Ask HN: How do I contribute to open-source projects - gygygy

This has been bothering me a lot for quite some time now, whenever I use open source products I can&#x27;t help but feel bad for not doing anything to help improve the product I use or any other open-source projects which are alive thanks to people spending their time for free.<p>I want to contribute in code, but I always feel like I am not good enough, or that it would take a long time before I submit my first piece of code to a project.<p>How did you get in to contributing to open source? Is it possible to contribute to a project that&#x27;s been there for a long time? if so, what does it take for someone to contribute in code?
======
twunde
Don't feel bad. At least you're using their code which validates them open-
sourcing it.

There is plenty that anyone can do to help. Probably the easiest is to update
documentation and fix any spelling mistakes. Those are typically easy for
maintainers to merge in. Other things I've contributed were bug fixes, smaller
feature enhancements.

I'd focus on small to mid-size projects since they are always looking for
contributors. With more mature projects like Rails, Zend, Linux there may be a
higher bar to get your merges integrated and therefore it can take longer for
your PR to get merged in (I believe my PR to enhance an exception message in
Zend took about a month including adding a new test and signing their license)
That's definitely on the longer side. The nice part about those projects is
that the devs there will offer guidance on what you need to do and you'll pick
up on some best practices

------
sarciszewski
I send lots of patches to lots of open source projects (it's sort of my hobby)
with a pretty significant focus on application security. What follows is
strictly my opinion, but this may be one of the few topics I actually know
what I'm talking about and feel confident answering questions about.
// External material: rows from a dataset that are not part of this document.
import Mathlib.Order.LiminfLimsup
import Mathlib.Analysis.SpecialFunctions.Log.Basic
import Literature.Analysis.FluidPDE.ClassicalSolution
import Literature.Analysis.FluidPDE.LerayHopf
import Literature.Analysis.FluidPDE.SuitableWeak
import Literature.Analysis.FluidPDE.SelfSimilar
import HarnessLib
import HarnessLib.Audit

-- provenance: harness21/H21/H21/Statements/NS/PartialRegularity.lean @ e53059b (interim HEAD d8f2665); M5 mechanical rewrite
/-!
# Partial regularity of suitable weak solutions of the Navier–Stokes equations
(family: NS, statements **ns.S10**, **ns.S11**, **ns.S12**, **ns.S23**, **ns.S32**; trunk
FluidKinetic, outline `H21/Outlines/FluidKinetic.md`, item `NSPartialRegularity`; namespace
`Literature.NS`)

Physical space is `ℝ³ = EuclideanSpace ℝ (Fin 3)`; space–time points are `z = (t, x) : ℝ × ℝ³`
(time first) and velocities are `u : ℝ → ℝ³ → ℝ³`. All the vocabulary is the accepted prelude
`Prelude/FluidKinetic/SuitableWeak` (`Fluid.IsSuitableWeakSolutionOn`, `Fluid.parabolicCylinder`,
`Fluid.parabolicCylinderCentered`, `Fluid.HasWeakSpatialGradientOn`, `Fluid.cknA/E/C/D`,
`Fluid.IsRegularPoint`, `Fluid.singularSet`, `Fluid.IsParabolicNull`), `SelfSimilar`
(`Fluid.IsBoundedAncientMildSolution`), `ClassicalSolution` (`Fluid.IsClassicalNSSolutionOn`),
`MildSolution` (`Fluid.IsBoundedOn`), `WeakSolution` (`Fluid.slab`, `Fluid.IsSpaceTimeTestOn`) and
`VectorCalculus` (`Fluid.frobeniusNormSq`).

## Contents

* **ns.S10** (definition re-export): `NS.isSuitableWeakSolutionOn_def` unfolds the accepted
  structure `Fluid.IsSuitableWeakSolutionOn Q ν f u p` (CKN 1982, (2.1)–(2.5); Lin 1998, Def. 1)
  into the conjunction of its four fields, and `NS.parabolicCylinder_eq` records
  `Q_r(t, x) = (t - r², t) × B_r(x)`.
* **ns.S11** `NS.ckn_partial_regularity` (CKN 1982, Theorem B): the singular set of a suitable
  weak solution has vanishing one-dimensional parabolic Hausdorff measure, `𝒫¹(S) = 0`.
* **ns.S12** `NS.ckn_epsilon_regularity` (CKN 1982, Proposition 2; Lin 1998, Thm 1.1): there is
  an absolute `ε > 0` such that `limsup_{r → 0} r⁻¹ ∫∫_{Q*_r(z)} |∇u|² ≤ ε` implies that `z` is a
  regular point.
* **ns.S23** (Albritton–Barker 2019, Thm 1.1): the named fact formerly stated here,
  `albritton_barker : TypeISingularityExists ↔ NontrivialTypeIAncientExists`, was RETIRED as
  misstated (verdict clean-up, 2026-08-14; see "Retired and re-labelled" below). The corrected
  rendering of Thm 1.1 over the printed notions is
  `Literature.Analysis.FluidPDE.AlbrittonBarkerTypeICharacterization` (`LocalTypeI.lean`; proofs
  in `LocalTypeICharacterization.lean`, `LocalTypeIReverse.lean`). What remains in this file is
  vocabulary — `cknSum` (the accepted `A + C + D + E`), the centred Type I predicate
  `IsTypeISingularPoint` — and the two sides of the old equivalence as registered OPEN
  statements `TypeISingularityExists`, `NontrivialTypeIAncientExists` (`[status: open]`, not
  literature debt; the latter is used by `TypeIAncientLiouville.lean`).
* **ns.S32** `NS.tao_quantitative_ess` (Tao 2021, Thm 1.2, `j = 0, 1`) and
  `NS.tao_L3_blowup_rate` (Tao 2021, Thm 1.4).

## Mathlib search

Mathlib (this pin) has no Navier–Stokes notion (`rg -i 'navier|suitable weak|parabolic cylinder|
Caffarelli'` in `Mathlib/`: no relevant hit; `Matrix.IsParabolic` is unrelated). Used from
Mathlib: `Filter.limsup`, `nhdsWithin` (`𝓝[>] 0`, `𝓝[<] T`), `Filter.Frequently`,
`MeasureTheory.eLpNorm`, `MeasureTheory.MemLp`, `iteratedFDeriv`, `Real.exp`, `Real.log`,
`Real.rpow`, `TopologicalSpace.Opens`.

## Design notes

* **Dimension.** CKN, Lin, Albritton–Barker and Tao work on `ℝ³`; the exponents `q > 5/2`,
  `𝒫¹`, `t^{-(j+1)/2}` are dimension specific, so all target statements are specialised to
  `ℝ³ = EuclideanSpace ℝ (Fin 3)`. The ns.S10 re-export lemmas are stated for a general
  finite-dimensional inner product space `E`, as in the prelude.
* **Force hypotheses (ns.S11, ns.S12).** CKN 1982, (2.3′): `f ∈ L^q(D)` for some `q > 5/2` and
  `div f = 0` in `D`. Bundled as `NS.IsCKNForceOn Q f` (`MemLp (uncurry f) q (volume.restrict Q)`
  for a real `q > 5/2`, and `∫∫ ⟪f, ∇φ⟫ = 0` for all space–time test functions on `Q`).
* **Centred cylinders in ns.S12.** CKN's Proposition 2 is stated with the *centred* cylinders
  `Q*_r(z)`, matching the accepted (centred) `Fluid.IsRegularPoint`; the accepted `Fluid.cknE` uses
  the backward cylinder `Q_r(z) ⊆ Q*_r(z)`, so the hypothesis of `ckn_epsilon_regularity` is
  written out with `parabolicCylinderCentered` (same normalisation `r⁻¹ ∫∫ |∇u|²`, `ℝ≥0∞`-valued,
  `limsup` taken in the complete lattice `ℝ≥0∞` along `𝓝[>] 0`). The viscosity is normalised to
  `ν = 1` there so that `ε` is an absolute constant, as in CKN.
* **Weak gradients.** `∇u` enters through a weak spatial gradient `G` (`HasWeakSpatialGradientOn`),
  which is unique a.e. on `Q`; the scaled quantities `cknE r z G` and the centred variant only
  integrate `G` over cylinders inside `Q`, so quantifying `∀ G` or `∃ G` is immaterial.
* **Type I, centred form (ns.S23 vocabulary).** `IsTypeISingularPoint Q u p z` asks that `z` be a
  singular point (accepted, centred cylinders `Q*_r(z)`) of a suitable weak solution on `Q` with
  `sup_{0<r<r₀} (A + C + D + E)(r, z) < ∞` for some `r₀ > 0` with `Q_{r₀}(z) ⊆ Q`, the
  quantities being the accepted `Fluid.cknA` (`sup_t`), `cknC`, `cknD` (`|p|^{3/2}`), `cknE` at
  cylinders **centred at `z` only** — a "some scale-invariant quantity stays bounded at the
  point" notion in the sense of Seregin–Šverák 2009, §1. This is NOT the Type I notion of
  Albritton–Barker 2019, §1, whose `𝐈(Q') = sup_{Q'' ⊂ Q'} (A + C + D + E)(Q'')` ranges over
  *all* parabolic sub-balls (any centre), with `esssup_t` in `A`, the mean-free pressure in `D`
  and backward balls in the notion of singular point; those printed notions are
  `IsLocalTypeISingularPoint`, `typeIBound`, `IsBackwardSingularPoint` of `LocalTypeI.lean`. On
  the ancient side, `NontrivialTypeIAncientExists` bounds `sup_{r>0, z ∈ (-∞,0) × ℝ³}
  (A + C + D + E)(r, z)` (all balls in `ℝ³ × ℝ₋`, accepted quantities), where `p` is a pressure
  making `(u, p)` a suitable weak solution on `(-∞, 0) × ℝ³` and `G` a weak spatial gradient of
  `u` there; "nontrivial" is "not a.e. zero on `(-∞, 0) × ℝ³`". All suprema are in `ℝ≥0∞`, so
  `⨆ … < ∞` is honest.
* **Tao's classical solutions (ns.S32).** Tao 2021, §1 works with smooth solutions on
  `[0, T] × ℝ³` all of whose spatial derivatives are in `L^∞_t L²_x`; this is
  `NS.IsHkClassicalSolutionOn S u p` (`Fluid.IsClassicalNSSolutionOn S 1 0 u p` plus uniform
  `L²` bounds on `iteratedFDeriv ℝ n (u t)`, `t ∈ S`, for every `n`). The critical bound
  `‖u‖_{L^∞_t L³_x} ≤ A` is written pointwise in `t` (`eLpNorm (u t) 3 volume ≤ A` for all
  `t ∈ [0, T]`), which for such solutions equals the essential supremum (lower semicontinuity of
  `t ↦ ‖u(t)‖₃`) and avoids the `toReal` junk of `Fluid.eLqLpNorm ∞ 3`. "Blow-up at `T`" in
  Thm 1.4 is `¬ Fluid.IsBoundedOn (Ico 0 T) u` (`‖u‖_{L^∞([0,T) × ℝ³)} = ∞`), and the conclusion
  `limsup_{t → T⁻} ‖u(t)‖₃ / (log log log (T-t)⁻¹)^c = +∞` is phrased with `∃ᶠ t in 𝓝[<] T`,
  free of division conventions.

## Retired and re-labelled (verdict clean-up, 2026-08-14)

* `albritton_barker : TypeISingularityExists ↔ NontrivialTypeIAncientExists`
  (`[cite: AlbrittonBarker2019, Thm 1.1]`) — **retired as misstated**, declaration deleted (no
  module used it). Albritton–Barker 2019, §1 (arXiv:1811.00502, p. 3): "if there exists a parabolic
  ball `Q'` centered at the singular point `z` and `𝐈(Q') < ∞`, then we say that `z` is a Type I
  singularity", with `𝐈(ω) = sup_{Q' ⊂ ω} A(Q') + C(Q') + D(Q') + E(Q')` over **all** parabolic
  balls `Q' ⊂ ω`, `A(Q') = esssup_{t-r²<t'<t} r⁻¹ ∫_{B(x,r)} |v|²`,
  `D(Q') = r⁻² ∫_{Q(z,r)} |q - [q]_{x,r}(t')|^{3/2}`, and "if `v` is not essentially bounded in any
  parabolic ball centered at `z` [backward balls `Q(z, r) = B(x, r) × ]t - r², t[`], we say that
  `z` is a singular point". The retired statement used `IsTypeISingularPoint` instead — bounds at
  the cylinders centred at `z` only, `sup_t` in `A`, `|p|^{3/2}` in `D`, centred cylinders in the
  notion of singular point — so its forward implication asserted more than the printed theorem,
  whose proof (§3: "This may require considering an earlier singularity than the original",
  Prop. 2.4, followed by the Seregin–Šverák rescaling) uses the bound at balls not centred at `z`.
  Corrected rendering:
  `Literature.Analysis.FluidPDE.AlbrittonBarkerTypeICharacterization :=
  LocalTypeISingularityExists ↔ NontrivialMildAncientTypeIExists` (`LocalTypeI.lean`).
* `NontrivialTypeIAncientExists`, `TypeISingularityExists` — the two sides of the retired
  equivalence are existence statements that are **open** (a witness of the first is a Type I
  blow-up profile, a witness of the second a singular suitable weak solution of the unforced
  three-dimensional Navier–Stokes equations; "many questions concerning feasible Type I
  scenarios … remain completely open", A–B §1). The Liouville conjecture (L) of
  Koch–Nadirashvili–Seregin–Šverák 2009 would refute the first ("Together, `v ≡ const.` and
  `𝐈 < ∞` imply `v ≡ 0`", A–B §1; in tree up to a slice-measurability proviso,
  `TypeIAncientLiouville.lean`) and excludes Type I singularities in Albritton–Barker's sense
  ("If true, the conjecture excludes Type I singularities", A–B §1). Neither was ever a fact in
  print (the paper asserts only the equivalence); both are now registered OPEN statements:
  docstrings `OPEN CONJECTURE — …` with `[status: open]` (CONVENTIONS §4), names kept
  (`NontrivialTypeIAncientExists` is used by `TypeIAncientLiouville.lean`; both are quoted in the
  `NavierStokesRegularity` route `TypeILiouville`). No `_holds` theorem is to be expected.
* `IsTypeISingularPoint`, `cknSum` keep their bodies; their docstrings now say which (centred,
  accepted-quantity) notion they define.

## References

* L. Caffarelli, R. Kohn, L. Nirenberg, *Partial regularity of suitable weak solutions of the
  Navier–Stokes equations*, Comm. Pure Appl. Math. 35 (1982), 771–831: §2 (2.1)–(2.6),
  Proposition 2, Theorem B.
* F. Lin, *A new proof of the Caffarelli–Kohn–Nirenberg theorem*, Comm. Pure Appl. Math. 51
  (1998), 241–257, Def. 1, Thm 1.1.
* D. Albritton, T. Barker, *On local Type I singularities of the Navier–Stokes equations and
  Liouville theorems*, J. Math. Fluid Mech. 21 (2019), no. 43 (arXiv:1811.00502), Thm 1.1, (1.6).
* T. Tao, *Quantitative bounds for critically bounded solutions to the Navier–Stokes equations*,
  Proc. Sympos. Pure Math. 104 (2021), 149–193 (arXiv:1908.04958), Thms 1.2, 1.4.
* G. Koch, N. Nadirashvili, G. Seregin, V. Šverák, *Liouville theorems for the Navier–Stokes
  equations and applications*, Acta Math. 203 (2009), §1.
* G. Seregin, V. Šverák, *On Type I singularities of the local axi-symmetric solutions of the
  Navier–Stokes equations*, Comm. PDE 34 (2009), 171–201 (arXiv:0804.1803), §1 ("Singularities
  for which some scale-invariant quantity is bounded are often called Type I singularities").
-/

noncomputable section

open MeasureTheory Set Function Filter Topology TopologicalSpace Metric
open scoped Laplacian NNReal ENNReal InnerProductSpace RealInnerProductSpace

namespace Literature.Analysis.FluidPDE

/-- Local notation for physical space `ℝ³ = EuclideanSpace ℝ (Fin 3)`. -/
local notation "ℝ³" => EuclideanSpace ℝ (Fin 3)

/-! ## ns.S10: suitable weak solutions and parabolic cylinders (re-export) -/

section S10

variable {E : Type*} [NormedAddCommGroup E] [InnerProductSpace ℝ E] [FiniteDimensional ℝ E]
  [MeasurableSpace E] [BorelSpace E]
> I want to contribute in code, but I always feel like I am not good enough

Most of the open source projects you know and love are crap. They were hacked
together by people who are chasing results, not excellence, many years ago and
only manage to truck along because of people at or below your skill level who
take the time to polish up one of the rough edges.

I don't care how unskilled you think you are; you are skilled enough. Just
watch the issue tracker for a few weeks and see what kind of issues pop up. Or
see what has been a longstanding issue for weeks/months. You'll find something
you can fix and the maintainers will appreciate it that you took the time to
fix it for them.

(Unless it's opencart, then they'll flame you no matter how valuable your
contribution is. But they're the exception.)